甘口辛口

古書店から全集を買う

2007/2/4(日) 午後 8:36
最近、新聞広告を見ていて欲しくなったのは、岩波書店で刊行を開始した「フロイト全集」だった。私は、邦訳されたフロイトの著作を一冊読んだだけだが、読後に彼の本をもっと読みたいと思った。この時の思いが「潜在意識」に残っていて、それが新聞広告を見て急によみがえってきたのである。

しかし、自分の年齢を考えると、全集が完結するまで生きられるだろうかという疑いが生じた。すると、「フロイト全集」を購入しようとする気持ちが、自然に消えてしまった。

こんなふうに、購入を断念する本や全集が増えてきた半面、老残の身だからこそ、あえて購入に踏み切った本も少なくない。特に、インターネットで古本の目録などを眺めていると、今のうちに読んでおかないと、という気になることが多いのだ。「今のうちに」とは死ぬ前に、という意味である。

前に書いたけれども、私は坂口安吾の全集を欲しいと思いながら、これまで手を出さないでいた。アドルム中毒以後の彼の作品には雑なものが多いように思われ、購入に踏み切れなかったのだ。それが、古書店の目録を見て比較的安価に入手可能だと分かると、(それなら注文してみるか)という気になった。

やがて本が到着したので、敬遠していた後期作品から読んでみる。すると、これがなかなか面白いのである。後期の作品は「手抜きだらけの雑な作品」なのではなくて、安吾の得意とするファルス(笑劇)なのであった。

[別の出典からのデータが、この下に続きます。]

/-- **(B4β0) `TransportInit n k`** — in the data of `TransportRound`: the point blow-up `υ` of `x` and ANY blow-up `π₀` of the origin give the first F-stage and the
first LINK (stepped frame boundaries, closures).  [OURS · L1 W4.5b · statement (Prop)] -/
def TransportInit : Prop :=
  ∀ (F₁ : AlgebraicGeometry.Scheme.{0}) (ρ : F₁ ⟶ (Literature.AlgebraicGeometry.Motives.projectiveSpace n k).left) (T₁ : Set F₁),
    Literature.AlgebraicGeometry.Resolution.Scheme.IsRegular F₁ → IsLocallyNoetherian F₁ → IsClosed T₁ →
    ∀ (x : F₁) (hx : IsClosed ({x} : Set F₁)) (W : Fin n → F₁.IdealSheafData)
      (w : Fin n → F₁.presheaf.stalk x) (g : MvPolynomial (Fin n) k),
      (∀ j, stalkIdeal (W j) x = Ideal.span {w j}) →
      Ideal.span (Set.range w) = IsLocalRing.maximalIdeal (F₁.presheaf.stalk x) →
      ringKrullDim (F₁.presheaf.stalk x) = (n : WithBot ℕ∞) →
      LocalNDWon g →
      stalkIdeal (AlgebraicGeometry.Scheme.IdealSheafData.vanishingIdeal (⟨closure T₁, isClosed_closure⟩ : TopologicalSpace.Closeds F₁)) x =
        Ideal.span {MvPolynomial.eval₂ (baseToStalk n k ρ x) w g} →
    ∀ (F₂ : AlgebraicGeometry.Scheme.{0}) (υ : F₂ ⟶ F₁),
      Literature.AlgebraicGeometry.Resolution.IsBlowup υ
        (AlgebraicGeometry.Scheme.IdealSheafData.vanishingIdeal (⟨{x}, hx⟩ : TopologicalSpace.Closeds F₁)) →
    ∀ (A₂ : AlgebraicGeometry.Scheme.{0}) (π₀ : A₂ ⟶ Aff n k),
      Literature.AlgebraicGeometry.Resolution.IsBlowup π₀
        (AlgebraicGeometry.Scheme.IdealSheafData.vanishingIdeal (⟨{affOrigin n k}, isClosed_affOrigin n k⟩ : TopologicalSpace.Closeds (Aff n k))) →
      FStage n F₁ x hx T₁ F₂ υ
        ((frameBoundary W).stepAlong (AlgebraicGeometry.Scheme.IdealSheafData.vanishingIdeal (⟨{x}, hx⟩ : TopologicalSpace.Closeds F₁)) 1 υ)
        (closure (υ ⁻¹' (T₁ \ {x}))) ∧
      Linked n k F₁ x (frameBaseMap n k ρ x w) F₂ υ
        ((frameBoundary W).stepAlong (AlgebraicGeometry.Scheme.IdealSheafData.vanishingIdeal (⟨{x}, hx⟩ : TopologicalSpace.Closeds F₁)) 1 υ)
        (closure (υ ⁻¹' (T₁ \ {x})))
        A₂ π₀
        ((frameBoundary (coordHyperplane n k)).stepAlong
          (AlgebraicGeometry.Scheme.IdealSheafData.vanishingIdeal (⟨{affOrigin n k}, isClosed_affOrigin n k⟩ : TopologicalSpace.Closeds (Aff n k))) 1 π₀)
        (closure (π₀ ⁻¹' (PrimeSpectrum.zeroLocus {g} \ {affOrigin n k})))
import Summits.QuantumFields.QCD.Theorems.PauliWegnerSeaChiralOneScaleTrajectoryTransferAE
import Summits.QuantumFields.QCD.Theorems.PauliWegnerSeaChiralOneScaleTrajectoryBridges
import Summits.QuantumFields.QCD.Theorems.PauliWegnerSeaChiralOneScaleTrajectoryLowerPinRates
import Literature.MathematicalPhysics.QuantumFieldTheory.QCDGoldstoneBound
import Summits.QuantumFields.QCD.Theorems.PauliWegnerSeaChiralGluonicCompletionDefs

/-!
# Stub `stub_goldstone_of_secondMoment_two` of line `Sketch`
# (crux `PauliWegnerSea.ChiralGluonicCompletion`, stmt-QuantumFields-17498)

**Goldstone assembly (`N_f = 2`).**  An eventual `|det|`-weighted SECOND-moment lower bound
`c e^{−(μ a_k n + p log(n+1))} ≤ E₊[Σ|G_f|²](k, S, n)` with `μ < ε`, valid on all tori `S ≥ L_k` and all
time separations `n ≤ S` eventually in `k`, at the DEGENERATE positive bare tuple
`t_k = m_crit(k) + a_k m / Z_m(k)`, gives `reg.HasGoldstoneBoundAt ε`; asked at every `ε > 0`,
`reg.HasGoldstoneBound`.

Mechanism.
* At `N_f = 2` and equal masses `det D = (det D_t)² = |det D|` as complex numbers
  (`ChiralOneScaleTrajectory.GoldstoneWitness.det_diracMatrix_two_degenerate_eq_norm`), so the real
  `|det|`-weighted quotient `E₊[Σ|G_f|²]` IS the signed quotient, which is minus the honest connected
  correlator of the charged pion pair `A = ψ̄_g γ₅ ψ_f`, `B = ψ̄_f γ₅ ψ_g`, `g ≠ f`
  (`pseudoscalarDensityObs`, `…GoldstoneWitness.pionCorr_eq_neg_signedQuotient`, hypothesis-free);
  hence `‖corr‖ = |E₊[Σ|G_f|²]| ≥ E₊[Σ|G_f|²] ≥ c e^{−(μ a_k n + p log(n+1))}`.
* Tori and separations: with `μ' := (μ + ε)/2 ∈ (μ, ε)`, at each FIXED `k` exponentials beat powers
  (`…GoldstoneWitness.eventually_lt_mul_exp_mul_rpow`), so some `n_k ≥ ⌈a_k⁻²⌉₊` has
  `c e^{−μ' a_k n_k} ≤ c e^{−(μ a_k n_k + p log(n_k+1))}`; then `a_k n_k ≥ a_k⁻¹ → ∞` (`a_k → 0⁺`) and
  `S_k := max (L_k) n_k`.
Sources: folklore bookkeeping (Montvay–Münster 1994 §5.1.2 (5.16) for the reality of the two-flavour
determinant, through the cited tree lemma).
-/

noncomputable section

namespace Summit.QuantumFields.QCD.Theorems.StronglyChiralSubsequence

open scoped BigOperators
open MeasureTheory Filter Topology
open Literature.MathematicalPhysics.QuantumFieldTheory Literature.MathematicalPhysics.QuantumLattice
  Literature.Probability.LatticeModels
open Summit.QuantumFields.QCD.Cruxes.ChiralOneScaleTrajectory.GoldstoneWitness

/-- **Absorbing the log-loss at a fixed cutoff.**  For `a > 0`, `c > 0` and rates `μ < μ'`, eventually in
`n : ℕ`, `c e^{−μ' a n} ≤ c e^{−(μ a n + p log(n+1))}` (exponentials beat powers:
`e^{(μ'−μ) a n} (n+1)^{−p} → ∞`). [folklore] -/
theorem eventually_mul_exp_le_mul_exp_log {a c μ μ' : ℝ} (ha : 0 < a) (hc : 0 < c) (hμ : μ < μ')
    (p : ℝ) :
    ∀ᶠ n : ℕ in atTop, c * Real.exp (-(μ' * (a * n))) ≤
      c * Real.exp (-(μ * (a * n) + p * Real.log (n + 1))) := by
  have hδ : 0 < (μ' - μ) * a := mul_pos (sub_pos.2 hμ) ha
  refine (eventually_lt_mul_exp_mul_rpow hδ hc p c).mono fun n hnC => ?_
  -- `c e^{-μ' a n} ≤ c e^{-(μ a n + p log(n+1))}` ⟸ `c < c e^{(μ'-μ) a n} (n+1)^{-p}`
  have hn0 : (0 : ℝ) < (n : ℝ) + 1 := by positivity
  have hexp : Real.exp (-(μ * (a * n) + p * Real.log (n + 1))) =
      Real.exp (-(μ' * (a * n))) * (Real.exp ((μ' - μ) * a * n) * ((n : ℝ) + 1) ^ (-p)) := by
    rw [Real.rpow_def_of_pos hn0, ← Real.exp_add, ← Real.exp_add]
    congr 1
    ring
  have hpos : 0 < Real.exp (-(μ' * (a * n))) := Real.exp_pos _
  have key : c * Real.exp (-(μ' * (a * n))) <
      (c * Real.exp ((μ' - μ) * a * n) * ((n : ℝ) + 1) ^ (-p)) * Real.exp (-(μ' * (a * n))) :=
    mul_lt_mul_of_pos_right hnC hpos
  refine le_of_lt ?_
  calc c * Real.exp (-(μ' * (a * ↑n)))
      < (c * Real.exp ((μ' - μ) * a * n) * ((n : ℝ) + 1) ^ (-p)) * Real.exp (-(μ' * (a * n))) := key
    _ = c * Real.exp (-(μ * (a * n) + p * Real.log (n + 1))) := by rw [hexp]; ring

/-- **Separations absorbing the log-loss with diverging physical time.**  For spacings `a_k > 0`,
`c > 0`, rates `μ < μ'`: there are separations `n : ℕ → ℕ` with `⌈a_k⁻²⌉₊ ≤ n_k` (so `a_k n_k ≥ a_k⁻¹`)
and `c e^{−μ' a_k n_k} ≤ c e^{−(μ a_k n_k + p log(n_k+1))}` for EVERY `k`. [folklore] -/
theorem exists_seq_nat_log_le (a : ℕ → ℝ) (ha : ∀ k, 0 < a k) {c μ μ' : ℝ} (hc : 0 < c)
    (hμ : μ < μ') (p : ℝ) :
    ∃ n : ℕ → ℕ, ∀ k, ⌈((a k)⁻¹) ^ 2⌉₊ ≤ n k ∧
      c * Real.exp (-(μ' * (a k * n k))) ≤
        c * Real.exp (-(μ * (a k * n k) + p * Real.log (n k + 1))) := by
  have hex : ∀ k, ∃ N : ℕ, ⌈((a k)⁻¹) ^ 2⌉₊ ≤ N ∧
      c * Real.exp (-(μ' * (a k * N))) ≤
        c * Real.exp (-(μ * (a k * N) + p * Real.log (N + 1))) := fun k =>
    ((eventually_ge_atTop _).and (eventually_mul_exp_le_mul_exp_log (ha k) hc hμ p)).exists
  choose n hn using hex
  exact ⟨n, hn⟩

/-- **Diverging physical times.**  If `a_k → 0` with `a_k > 0` and `⌈a_k⁻²⌉₊ ≤ n_k`, then
`a_k n_k → ∞` (`a_k n_k ≥ a_k · a_k⁻² = a_k⁻¹`). [folklore] -/
theorem tendsto_mul_seq_atTop_of_ceil_le {a : ℕ → ℝ} (ha : ∀ k, 0 < a k)
    (ha0 : Tendsto a atTop (𝓝 0)) {n : ℕ → ℕ} (hn : ∀ k, ⌈((a k)⁻¹) ^ 2⌉₊ ≤ n k) :
    Tendsto (fun k => a k * n k) atTop atTop := by
  have ha' : Tendsto a atTop (𝓝[>] 0) :=
    tendsto_nhdsWithin_iff.2 ⟨ha0, Eventually.of_forall fun k => ha k⟩
  have hinv : Tendsto (fun k => (a k)⁻¹) atTop atTop := tendsto_inv_nhdsGT_zero.comp ha'
  refine tendsto_atTop_mono (fun k => ?_) hinv
  have hak := ha k
  calc (a k)⁻¹ = a k * ((a k)⁻¹) ^ 2 := by field_simp
    _ ≤ a k * (⌈((a k)⁻¹) ^ 2⌉₊ : ℝ) := by gcongr; exact Nat.le_ceil _
    _ ≤ a k * n k := by gcongr; exact_mod_cast hn k

/-- **Stub E2₂ — Goldstone assembly (N_f = 2; provable).**  An eventual `|det|`-weighted second-moment lower bound
`c e^{−(μ a_k n + p log(n+1))} ≤ E₊[Σ|G_f|²]` with `μ < ε` at a degenerate positive tuple, on all tori `S ≥ L_k` and
separations `n ≤ S`, gives `reg.HasGoldstoneBoundAt ε`; asked at every `ε`, `reg.HasGoldstoneBound`.  At `N_f = 2` and
equal masses `det D = (det D_t)² = |det D|` (`ChiralOneScaleTrajectory.GoldstoneWitness.det_diracMatrix_two_degenerate_eq_norm`),
so `E₊[Σ|G_f|²]` is the SIGNED quotient, which is minus the honest connected correlator of the charged pion pair
`A = ψ̄_g γ₅ ψ_f`, `B = ψ̄_f γ₅ ψ_g`, `g ≠ f` (`pseudoscalarDensityObs`, `…GoldstoneWitness.pionCorr_eq_neg_signedQuotient`,
hypothesis-free); choose `n_k → ∞` with `a_k n_k → ∞` and `p log(n_k+1) ≤ (μ' − μ) a_k n_k` eventually for some
`μ < μ' < ε` (here `n_k ≥ ⌈a_k⁻²⌉₊` large at fixed `k`), `S_k := max (L_k) n_k`; then `c e^{−μ' a_k n_k} ≤ ‖corr_k(S_k, n_k)‖`
eventually. [folklore] -/
theorem stub_goldstone_of_secondMoment_two : ∀ reg : QCDRegularisation 2, (∀ ε : ℝ, 0 < ε → ∃ m : ℝ, 0 < m ∧ ∃ (f : Fin 2) (μ c p : ℝ), μ < ε ∧ 0 < c ∧ ∀ᶠ k in atTop, ∀ S : ℕ, reg.L k ≤ S → ∀ n : ℕ, n ≤ S → c * Real.exp (-(μ * (reg.a k * n) + p * Real.log (n + 1))) ≤ (∫ U : GaugeConfig 4 (2 * S + 1) (Matrix.specialUnitaryGroup (Fin 3) ℂ), ‖(diracMatrix U fun _ : Fin 2 => reg.mcrit k + reg.a k * m / reg.Zm k).det‖ * (∑ a : Fin 3, ∑ i : Fin 4, ∑ b : Fin 3, ∑ j : Fin 4, ‖(diracMatrix U fun _ : Fin 2 => reg.mcrit k + reg.a k * m / reg.Zm k)⁻¹ (quarkEquiv (f, (Torus.proj (2 * S + 1) 0, a, i))) (quarkEquiv (f, (Torus.proj (2 * S + 1) (Pi.single 0 (n : ℤ)), b, j)))‖ ^ (2 : ℕ)) ∂(wilsonMeasure (fundamentalRep (Fin 3)) (reg.β k))) / (∫ U : GaugeConfig 4 (2 * S + 1) (Matrix.specialUnitaryGroup (Fin 3) ℂ), ‖(diracMatrix U fun _ : Fin 2 => reg.mcrit k + reg.a k * m / reg.Zm k).det‖ ∂(wilsonMeasure (fundamentalRep (Fin 3)) (reg.β k)))) → reg.HasGoldstoneBound := by
  intro reg h ε hε
  obtain ⟨m, hm, f, μ, c, p, hμ, hc, hev⟩ := h ε hε
  -- the other flavour
  have hsucc : ∀ f' : Fin 2, f' ≠ f' + 1 := by decide
  obtain ⟨g, hfg⟩ : ∃ g : Fin 2, f ≠ g := ⟨f + 1, hsucc f⟩
  -- an intermediate rate `μ < μ' < ε`
  set μ' : ℝ := (μ + ε) / 2 with hμ'
  have hμμ' : μ < μ' := by rw [hμ']; linarith
  have hμ'ε : μ' < ε := by rw [hμ']; linarith
  -- separations absorbing the log-loss, with diverging physical time, and the tori
  obtain ⟨n, hn⟩ := exists_seq_nat_log_le reg.a reg.a_pos hc hμμ' p
  have hdiv : Tendsto (fun k => reg.a k * n k) atTop atTop :=
    tendsto_mul_seq_atTop_of_ceil_le reg.a_pos reg.tendsto_a fun k => (hn k).1
  refine ⟨fun _ => m, fun _ => hm, μ', c, hμ'ε, hc, 1, 1,
    pseudoscalarDensityObs 2 (Matrix.single g f (1 : ℂ)),
    pseudoscalarDensityObs 2 (Matrix.single f g (1 : ℂ)),
    fun k => max (reg.L k) (n k), n, fun k => le_max_left _ _, fun k => le_max_right _ _, hdiv, ?_⟩
  filter_upwards [hev] with k hk
  have hle := hk (max (reg.L k) (n k)) (le_max_left _ _) (n k) (le_max_right _ _)
  have hmq : (fun fl => (reg.scheme (fun _ : Fin 2 => m) 0 0).mq fl k) =
      fun _ : Fin 2 => reg.mcrit k + reg.a k * m / reg.Zm k := by
    funext fl
    simp [QCDRegularisation.scheme_mq]
  rw [hmq, pionCorr_eq_neg_signedQuotient _ _ hfg rfl (n k), norm_neg]
  -- abbreviations at the fixed `k`
  set S : ℕ := max (reg.L k) (n k) with hS
  set mq : Fin 2 → ℝ := fun _ => reg.mcrit k + reg.a k * m / reg.Zm k with hmq_def
  set ν := wilsonMeasure (d := 4) (L := 2 * S + 1) (fundamentalRep (Fin 3)) (reg.β k) with hν
  set X : GaugeConfig 4 (2 * S + 1) (Matrix.specialUnitaryGroup (Fin 3) ℂ) → ℝ := fun U =>
    ∑ a : Fin 3, ∑ i : Fin 4, ∑ b : Fin 3, ∑ j : Fin 4,
      ‖(diracMatrix U mq)⁻¹ (quarkEquiv (f, (Torus.proj (2 * S + 1) 0, a, i)))
        (quarkEquiv (f, (Torus.proj (2 * S + 1) (Pi.single 0 (n k : ℤ)), b, j)))‖ ^ (2 : ℕ) with hX
  -- at two degenerate flavours the signed determinant is its modulus
  have hdet : ∀ U : GaugeConfig 4 (2 * S + 1) (Matrix.specialUnitaryGroup (Fin 3) ℂ),
      (diracMatrix U mq).det = ((‖(diracMatrix U mq).det‖ : ℝ) : ℂ) := fun U =>
    det_diracMatrix_two_degenerate_eq_norm U _
  have hnum : (∫ U, (diracMatrix U mq).det * ((X U : ℝ) : ℂ) ∂ν) =
      ((∫ U, ‖(diracMatrix U mq).det‖ * X U ∂ν : ℝ) : ℂ) := by
    rw [← integral_complex_ofReal]
    refine integral_congr_ae (Eventually.of_forall fun U => ?_)
    beta_reduce
    rw [Complex.ofReal_mul, ← hdet U]
  have hden : (∫ U, (diracMatrix U mq).det ∂ν) = ((∫ U, ‖(diracMatrix U mq).det‖ ∂ν : ℝ) : ℂ) := by
    rw [← integral_complex_ofReal]
    exact integral_congr_ae (Eventually.of_forall fun U => hdet U)
  rw [hnum, hden, ← Complex.ofReal_div, Complex.norm_real, Real.norm_eq_abs]
  exact (hn k).2.trans (hle.trans (le_abs_self _))

end Summit.QuantumFields.QCD.Theorems.StronglyChiralSubsequence

end
/-! ### §1 Integral anticommuting generators of a definite quaternion algebra over `ℚ` -/

/-- **Integral anticommuting generators.** If `End⁰(X)` is a totally definite quaternion algebra over `ℚ` then there are
`φ, ψ ∈ End(X)` and integers `d, e ≥ 1` with `φ² = -d`, `ψ² = -e`, `φψ = -ψφ`: `End⁰(X) ≃ ℍ[ℚ,a,b]` with `a, b < 0`
(the tree's `exists_algEquiv_quaternionAlgebra_totallyNeg_of_isTotallyDefinite`), the standard generators `i, j` rescaled
to square to negative integers and cleared of denominators in `End⁰ = ℚ ⊗ End` (Mumford §19 Thm. 3) — verbatim the
construction of the Literature lane's `AbelianVariety.isCodimTwoDivisorWeilGenerated_of_isTotallyDefinite_quaternion`.
[cite: MumfordAV1970, §19 Thm. 3 and §21 (type III)] [cite: MoonenZarhin1999LowDim, Thm. 0.1 (2) (c)] -/
theorem exists_anticommuting_pair_of_isTotallyDefinite_rat (X : AbelianVariety ℂ) [IsQuaternionAlgebra ℚ X.endAlgebra]
    (hdef : IsTotallyDefinite ℚ X.endAlgebra) :
    ∃ (φ ψ : X ⟶ X) (d e : ℕ), 0 < d ∧ 0 < e ∧ φ ≫ φ = -(d • 𝟙 X) ∧ ψ ≫ ψ = -(e • 𝟙 X) ∧ φ ≫ ψ = -(ψ ≫ φ) := by
  classical
  obtain ⟨a, b, -, -, hneg, ⟨e⟩⟩ := exists_algEquiv_quaternionAlgebra_totallyNeg_of_isTotallyDefinite ℚ X.endAlgebra hdef
  have ha0 : a < 0 := by have h : ((a : ℝ)) < 0 := (hneg (Rat.castHom ℝ)).1; exact_mod_cast h
  have hb0 : b < 0 := by have h : ((b : ℝ)) < 0 := (hneg (Rat.castHom ℝ)).2; exact_mod_cast h
  set q : QuaternionAlgebra.Basis X.endAlgebra a 0 b :=
    (QuaternionAlgebra.Basis.self ℚ).compHom (e.symm : QuaternionAlgebra ℚ a 0 b →ₐ[ℚ] X.endAlgebra) with hq
  have hii : q.i * q.i = a • (1 : X.endAlgebra) := by rw [q.i_mul_i, zero_smul, add_zero]
  have hjj : q.j * q.j = b • (1 : X.endAlgebra) := q.j_mul_j
  have hij : q.i * q.j = -(q.j * q.i) := by rw [q.i_mul_j, q.j_mul_i, zero_smul, zero_sub, neg_neg]
  -- integral generators: rescale to square to negative INTEGERS, then clear denominators in `End⁰ = ℚ ⊗ End`
  have hint : ∀ (r : ℚ) (z : X.endAlgebra), r < 0 → z * z = r • (1 : X.endAlgebra) →
      ∃ (F : CategoryTheory.End X) (d : ℕ) (cF : ℚ), 0 < d ∧ cF ≠ 0 ∧ AbelianVariety.endAlgebra.of X F = cF • z ∧
        F ≫ F = -(d • 𝟙 X) := by
    intro r z hr hz
    set z' : X.endAlgebra := (r.den : ℚ) • z with hz'
    set t : ℤ := (r.den : ℤ) * r.num with ht
    have hrden : (r.den : ℚ) * r = r.num := by rw [mul_comm]; exact Rat.mul_den_eq_num r
    have hz'sq : z' * z' = (t : ℚ) • (1 : X.endAlgebra) := by
      rw [hz', smul_mul_smul_comm, hz, smul_smul, ht, Int.cast_mul, Int.cast_natCast, mul_assoc, hrden]
    have hnum : r.num < 0 := by
      by_contra hge
      exact absurd (Rat.num_nonneg.1 (not_lt.1 hge)) (not_le.2 hr)
    have ht0 : t < 0 := mul_neg_of_pos_of_neg (Int.natCast_pos.2 r.den_pos) hnum
    obtain ⟨M, F, hM, hF⟩ := AbelianVariety.endAlgebra.exists_eq_algebraMap_mul_of z'
    have hM0 : (M : ℚ) ≠ 0 := Nat.cast_ne_zero.2 hM
    have hofF : AbelianVariety.endAlgebra.of X F = (M : ℚ) • z' := by
      rw [hF, Algebra.smul_def, ← mul_assoc, ← map_mul, mul_inv_cancel₀ hM0, map_one, one_mul]
    set d : ℕ := M * M * t.natAbs with hd
    have htabs : (t.natAbs : ℤ) = -t := Int.ofNat_natAbs_of_nonpos ht0.le
    have hdpos : 0 < d := Nat.mul_pos (Nat.mul_pos (Nat.pos_of_ne_zero hM) (Nat.pos_of_ne_zero hM))
      (Int.natAbs_pos.2 ht0.ne)
    have hF2 : AbelianVariety.endAlgebra.of X F * AbelianVariety.endAlgebra.of X F = -((d : ℚ) • (1 : X.endAlgebra)) := by
      rw [hofF, smul_mul_smul_comm, hz'sq, smul_smul, hd, Nat.cast_mul, Nat.cast_mul]
      have htq : ((t.natAbs : ℕ) : ℚ) = -(t : ℚ) := by rw [← Int.cast_natCast (R := ℚ) t.natAbs, htabs, Int.cast_neg]
      have hcoef : ((M : ℚ) * M * (t : ℚ)) = -((M : ℚ) * M * (t.natAbs : ℚ)) := by rw [htq]; ring
      rw [hcoef, Algebra.smul_def, map_neg, neg_mul, ← Algebra.smul_def]
    have hFF : F * F = -(d • (1 : End X)) := by
      apply AbelianVariety.endAlgebra.of_injective_of_charZero (A := X)
      rw [map_mul, hF2, map_neg, map_nsmul, map_one, Nat.cast_smul_eq_nsmul]
    refine ⟨F, d, (M : ℚ) * r.den, hdpos, mul_ne_zero hM0 (Nat.cast_ne_zero.2 r.den_pos.ne'), ?_, hFF⟩
    rw [hofF, hz', smul_smul]
  obtain ⟨φ₁, d₁, c₁, hd₁, hc₁, hφ₁, h₁⟩ := hint a q.i ha0 hii
  obtain ⟨φ₂, d₂, c₂, hd₂, hc₂, hφ₂, h₂⟩ := hint b q.j hb0 hjj
  have h₁₂ : φ₁ ≫ φ₂ = -(φ₂ ≫ φ₁) := by
    have hE : φ₂ * φ₁ = -(φ₁ * φ₂) := by
      apply AbelianVariety.endAlgebra.of_injective_of_charZero (A := X)
      rw [map_neg, map_mul, map_mul, hφ₁, hφ₂, smul_mul_smul_comm, smul_mul_smul_comm, hij, mul_comm c₂ c₁, smul_neg,
        neg_neg]
    exact hE
  exact ⟨φ₁, φ₂, d₁, d₂, hd₁, hd₂, h₁, h₂, h₁₂⟩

これに味をしめて岩波書店版の大岡昇平全集(正確には「大岡昇平集」)18冊を3万円で注文する。届いた本を早速読んでみると、少しも目を痛めることなく、すらすら読める。既に所持している中央公論社版の全集は二段組みで、小さ活字を詰めて印刷してあるのだが、岩波版の方は一段組みで文字が大きい上に文字と文字の前後左右にゆとりを取ってあるのだ。これなら、中公版では読み通すことが出来ず、途中で投げ出したままになっている「レイテ戦記」も、最後まで読み通すことが出来るだろう・・・・。

調子に乗って、今度は「伊藤整全集」24冊を、これも3万円で注文した。小林秀雄の評論は、アクロバットのような文体で書かれていて読むのに難渋するが、伊藤整の文章には水の流れるような平淡な感じがあって読みやすい。小林秀雄は伊藤整などより深い世界をかいま見せてくれるけれども、「これからオレの説き聞かせる芸術の秘奥を理解しようと思ったら、まずお前さんの持っている常識を捨てることだな」というような彼のポーズが気になるのだ。

小林秀雄は、骨董の玄人がご託宣を下すように語るけれども、伊藤整は、教師が生徒を相手にポイントを解説するような調子を崩さない。だが、このやさしく紳士的な伊藤整が、息子の話によると、わが子を階段から蹴落とすようなこともするらしい。そういう激しさを持っていたから、彼はあれだけ膨大な作品を遺すこともできたのだ。

私は中野重治とも、小林秀雄とも違う、伊藤整の人柄に興味を持ち、彼の死後に全集が出ることになった時、購入するつもりで広告を見たら、値段が一冊7000円になっていた。これでは、とても手が出ないと私は購入を諦めていたのだ。

その高価な伊藤整全集が、3万円で購入できるというのだから驚いて注文したら、全集(新潮社発行)の一冊あたりの単価は2000円なのだった。これなら古本としても驚くほど安いという訳ではない。しかも、本を開いてみると、普通の版型の本を二段組みにして小さな活字で印刷してある。(あーア)と思った。現物を見ないで購入するインターネットの問題点が、ここにあるのだ。

全集の中から「作家論」の巻を開いて、森鴎外の部を読んでみる。伊藤整は鴎外の「渋江抽斉」について分かりやすい解説をしている。続いて、「鳴海仙吉」を読んだら、作家論を読んだときより目が疲れない。休み休み読んで行けば、小説のジャンルなら伊藤整全集も全部読み通せそうである。

私が作家や思想家の全集を読むのは、文学作品や思想そのものに関心があるからではなかった。作家や思想家が、どんなことを考え、どんな風に生きたかという点にこちら興味があり、それを知る必要上、全集を手に入れて読んでいるのだ。つまり、私が蒐集してきた個人全集の著者たちは、いずれも人間に対する興味をそれぞれの面で刺激してくれるありがたい存在なのである。

家内は段ボールの箱に入って、どさっ、どさっと運ばれてくる本を眺めて、
「その年になっても、まだ本を読む気なのねえ」
と呆れたような顔をしている。さよう、人間に対する興味が尽きない限り、私は本を読みつづけるのである。